Return the lines beginning at the one that contains "theorem exp_smul_W_add (θ" and continuing to the end of the entries, including both ends, exactly as written and nothing else.

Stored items
........

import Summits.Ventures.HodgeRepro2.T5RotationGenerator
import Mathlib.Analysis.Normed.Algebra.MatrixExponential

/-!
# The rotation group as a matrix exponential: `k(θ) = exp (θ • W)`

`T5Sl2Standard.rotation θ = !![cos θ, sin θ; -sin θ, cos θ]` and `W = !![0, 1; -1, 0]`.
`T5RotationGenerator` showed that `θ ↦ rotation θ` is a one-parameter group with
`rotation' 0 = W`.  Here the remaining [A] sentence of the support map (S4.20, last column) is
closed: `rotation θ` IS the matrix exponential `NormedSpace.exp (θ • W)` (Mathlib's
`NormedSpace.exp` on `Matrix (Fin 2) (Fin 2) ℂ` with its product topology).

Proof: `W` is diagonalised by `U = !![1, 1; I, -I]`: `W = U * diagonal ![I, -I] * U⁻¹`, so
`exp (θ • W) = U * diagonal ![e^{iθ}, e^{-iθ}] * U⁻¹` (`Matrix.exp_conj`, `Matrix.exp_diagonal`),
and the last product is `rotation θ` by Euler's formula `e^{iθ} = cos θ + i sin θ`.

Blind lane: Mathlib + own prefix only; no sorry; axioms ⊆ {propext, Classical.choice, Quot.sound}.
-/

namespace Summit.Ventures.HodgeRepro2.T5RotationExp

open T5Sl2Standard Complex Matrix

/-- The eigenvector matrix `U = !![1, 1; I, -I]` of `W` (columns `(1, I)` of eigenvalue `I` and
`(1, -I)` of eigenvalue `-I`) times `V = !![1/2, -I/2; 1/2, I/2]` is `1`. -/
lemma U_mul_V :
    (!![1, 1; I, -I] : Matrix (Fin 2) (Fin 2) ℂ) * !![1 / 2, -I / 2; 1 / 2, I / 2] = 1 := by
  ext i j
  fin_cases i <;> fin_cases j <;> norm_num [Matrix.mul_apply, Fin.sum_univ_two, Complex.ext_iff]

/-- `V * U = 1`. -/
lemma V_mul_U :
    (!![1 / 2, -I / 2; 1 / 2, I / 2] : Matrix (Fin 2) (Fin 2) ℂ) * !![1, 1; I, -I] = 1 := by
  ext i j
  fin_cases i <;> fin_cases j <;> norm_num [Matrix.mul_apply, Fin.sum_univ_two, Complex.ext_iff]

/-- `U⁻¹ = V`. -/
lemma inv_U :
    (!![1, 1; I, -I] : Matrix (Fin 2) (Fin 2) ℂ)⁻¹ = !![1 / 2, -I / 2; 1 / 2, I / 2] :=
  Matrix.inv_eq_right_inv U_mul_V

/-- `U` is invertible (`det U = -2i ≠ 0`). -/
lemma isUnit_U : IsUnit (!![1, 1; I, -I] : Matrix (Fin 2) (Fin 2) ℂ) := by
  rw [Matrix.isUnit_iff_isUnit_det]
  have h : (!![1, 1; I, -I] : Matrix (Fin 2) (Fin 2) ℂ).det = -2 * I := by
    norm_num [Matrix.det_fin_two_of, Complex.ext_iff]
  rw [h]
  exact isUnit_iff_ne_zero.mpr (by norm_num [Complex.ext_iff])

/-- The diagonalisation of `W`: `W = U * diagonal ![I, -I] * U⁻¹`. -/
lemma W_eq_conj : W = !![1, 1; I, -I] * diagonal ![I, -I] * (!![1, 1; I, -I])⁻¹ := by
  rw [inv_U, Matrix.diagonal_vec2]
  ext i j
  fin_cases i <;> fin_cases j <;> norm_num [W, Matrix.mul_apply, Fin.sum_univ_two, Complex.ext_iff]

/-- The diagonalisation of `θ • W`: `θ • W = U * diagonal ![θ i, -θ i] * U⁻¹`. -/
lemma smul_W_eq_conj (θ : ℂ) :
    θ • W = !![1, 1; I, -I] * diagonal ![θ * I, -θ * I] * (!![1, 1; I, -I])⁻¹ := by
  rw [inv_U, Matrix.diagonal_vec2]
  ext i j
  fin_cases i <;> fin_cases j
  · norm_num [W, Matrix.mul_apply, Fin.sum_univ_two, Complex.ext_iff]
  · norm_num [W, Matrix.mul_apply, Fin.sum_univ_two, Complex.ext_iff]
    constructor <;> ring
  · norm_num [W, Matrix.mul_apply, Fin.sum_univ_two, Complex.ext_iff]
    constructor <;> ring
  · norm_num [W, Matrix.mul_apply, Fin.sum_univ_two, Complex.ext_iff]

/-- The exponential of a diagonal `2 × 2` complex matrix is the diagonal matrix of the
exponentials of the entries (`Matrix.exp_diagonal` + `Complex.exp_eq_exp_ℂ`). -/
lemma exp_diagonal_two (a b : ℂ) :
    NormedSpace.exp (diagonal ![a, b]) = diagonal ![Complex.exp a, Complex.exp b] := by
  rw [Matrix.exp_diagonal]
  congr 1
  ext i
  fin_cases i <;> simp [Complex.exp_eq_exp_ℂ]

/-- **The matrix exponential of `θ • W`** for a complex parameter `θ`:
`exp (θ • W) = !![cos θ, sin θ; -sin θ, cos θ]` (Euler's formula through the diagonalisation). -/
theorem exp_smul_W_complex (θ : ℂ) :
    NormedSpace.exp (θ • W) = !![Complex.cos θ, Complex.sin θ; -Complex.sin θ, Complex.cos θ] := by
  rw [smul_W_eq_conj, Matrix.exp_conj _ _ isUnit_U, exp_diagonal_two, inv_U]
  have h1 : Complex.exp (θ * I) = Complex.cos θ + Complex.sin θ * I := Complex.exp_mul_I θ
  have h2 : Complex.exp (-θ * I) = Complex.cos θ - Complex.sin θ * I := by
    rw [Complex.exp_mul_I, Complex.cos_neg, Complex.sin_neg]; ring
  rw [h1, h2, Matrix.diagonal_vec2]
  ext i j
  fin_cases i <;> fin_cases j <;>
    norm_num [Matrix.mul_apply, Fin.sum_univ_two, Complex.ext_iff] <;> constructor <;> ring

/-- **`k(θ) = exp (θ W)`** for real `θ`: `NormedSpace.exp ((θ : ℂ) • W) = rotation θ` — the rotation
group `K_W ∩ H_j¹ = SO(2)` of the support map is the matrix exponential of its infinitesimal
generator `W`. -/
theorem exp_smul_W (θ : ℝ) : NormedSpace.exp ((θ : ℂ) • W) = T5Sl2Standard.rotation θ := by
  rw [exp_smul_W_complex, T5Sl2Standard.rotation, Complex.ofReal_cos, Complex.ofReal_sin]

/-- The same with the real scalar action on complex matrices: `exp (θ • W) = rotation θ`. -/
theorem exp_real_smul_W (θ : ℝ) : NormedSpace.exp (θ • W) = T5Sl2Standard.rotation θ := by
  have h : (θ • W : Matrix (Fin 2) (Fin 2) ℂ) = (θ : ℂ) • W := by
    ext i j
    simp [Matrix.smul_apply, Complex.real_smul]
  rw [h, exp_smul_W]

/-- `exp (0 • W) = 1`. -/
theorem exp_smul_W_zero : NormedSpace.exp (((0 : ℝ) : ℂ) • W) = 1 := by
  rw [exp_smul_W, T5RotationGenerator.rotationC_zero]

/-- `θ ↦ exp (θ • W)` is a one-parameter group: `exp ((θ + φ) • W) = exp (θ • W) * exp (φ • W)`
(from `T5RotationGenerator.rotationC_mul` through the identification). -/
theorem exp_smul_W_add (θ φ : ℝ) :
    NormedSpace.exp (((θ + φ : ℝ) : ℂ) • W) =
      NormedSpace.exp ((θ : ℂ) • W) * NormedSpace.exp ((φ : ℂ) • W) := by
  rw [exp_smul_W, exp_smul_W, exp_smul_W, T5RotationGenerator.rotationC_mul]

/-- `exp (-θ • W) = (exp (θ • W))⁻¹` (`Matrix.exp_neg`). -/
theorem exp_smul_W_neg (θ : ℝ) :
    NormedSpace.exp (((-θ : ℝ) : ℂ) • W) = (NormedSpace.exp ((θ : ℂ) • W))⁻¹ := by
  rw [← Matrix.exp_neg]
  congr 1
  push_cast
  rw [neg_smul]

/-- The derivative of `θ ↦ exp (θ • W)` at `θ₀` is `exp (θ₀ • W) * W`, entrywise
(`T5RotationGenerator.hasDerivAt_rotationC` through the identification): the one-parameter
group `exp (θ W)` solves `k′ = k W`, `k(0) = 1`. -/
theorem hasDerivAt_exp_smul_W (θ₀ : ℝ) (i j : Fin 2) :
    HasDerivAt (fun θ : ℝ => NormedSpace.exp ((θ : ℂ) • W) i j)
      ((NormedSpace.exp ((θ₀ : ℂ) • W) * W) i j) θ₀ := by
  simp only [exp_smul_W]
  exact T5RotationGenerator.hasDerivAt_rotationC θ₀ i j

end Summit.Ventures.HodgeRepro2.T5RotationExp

........

__Completed task__.
theorem exp_smul_W_add (θ φ : ℝ) :
    NormedSpace.exp (((θ + φ : ℝ) : ℂ) • W) =
      NormedSpace.exp ((θ : ℂ) • W) * NormedSpace.exp ((φ : ℂ) • W) := by
  rw [exp_smul_W, exp_smul_W, exp_smul_W, T5RotationGenerator.rotationC_mul]

/-- `exp (-θ • W) = (exp (θ • W))⁻¹` (`Matrix.exp_neg`). -/
theorem exp_smul_W_neg (θ : ℝ) :
    NormedSpace.exp (((-θ : ℝ) : ℂ) • W) = (NormedSpace.exp ((θ : ℂ) • W))⁻¹ := by
  rw [← Matrix.exp_neg]
  congr 1
  push_cast
  rw [neg_smul]

/-- The derivative of `θ ↦ exp (θ • W)` at `θ₀` is `exp (θ₀ • W) * W`, entrywise
(`T5RotationGenerator.hasDerivAt_rotationC` through the identification): the one-parameter
group `exp (θ W)` solves `k′ = k W`, `k(0) = 1`. -/
theorem hasDerivAt_exp_smul_W (θ₀ : ℝ) (i j : Fin 2) :
    HasDerivAt (fun θ : ℝ => NormedSpace.exp ((θ : ℂ) • W) i j)
      ((NormedSpace.exp ((θ₀ : ℂ) • W) * W) i j) θ₀ := by
  simp only [exp_smul_W]
  exact T5RotationGenerator.hasDerivAt_rotationC θ₀ i j

end Summit.Ventures.HodgeRepro2.T5RotationExp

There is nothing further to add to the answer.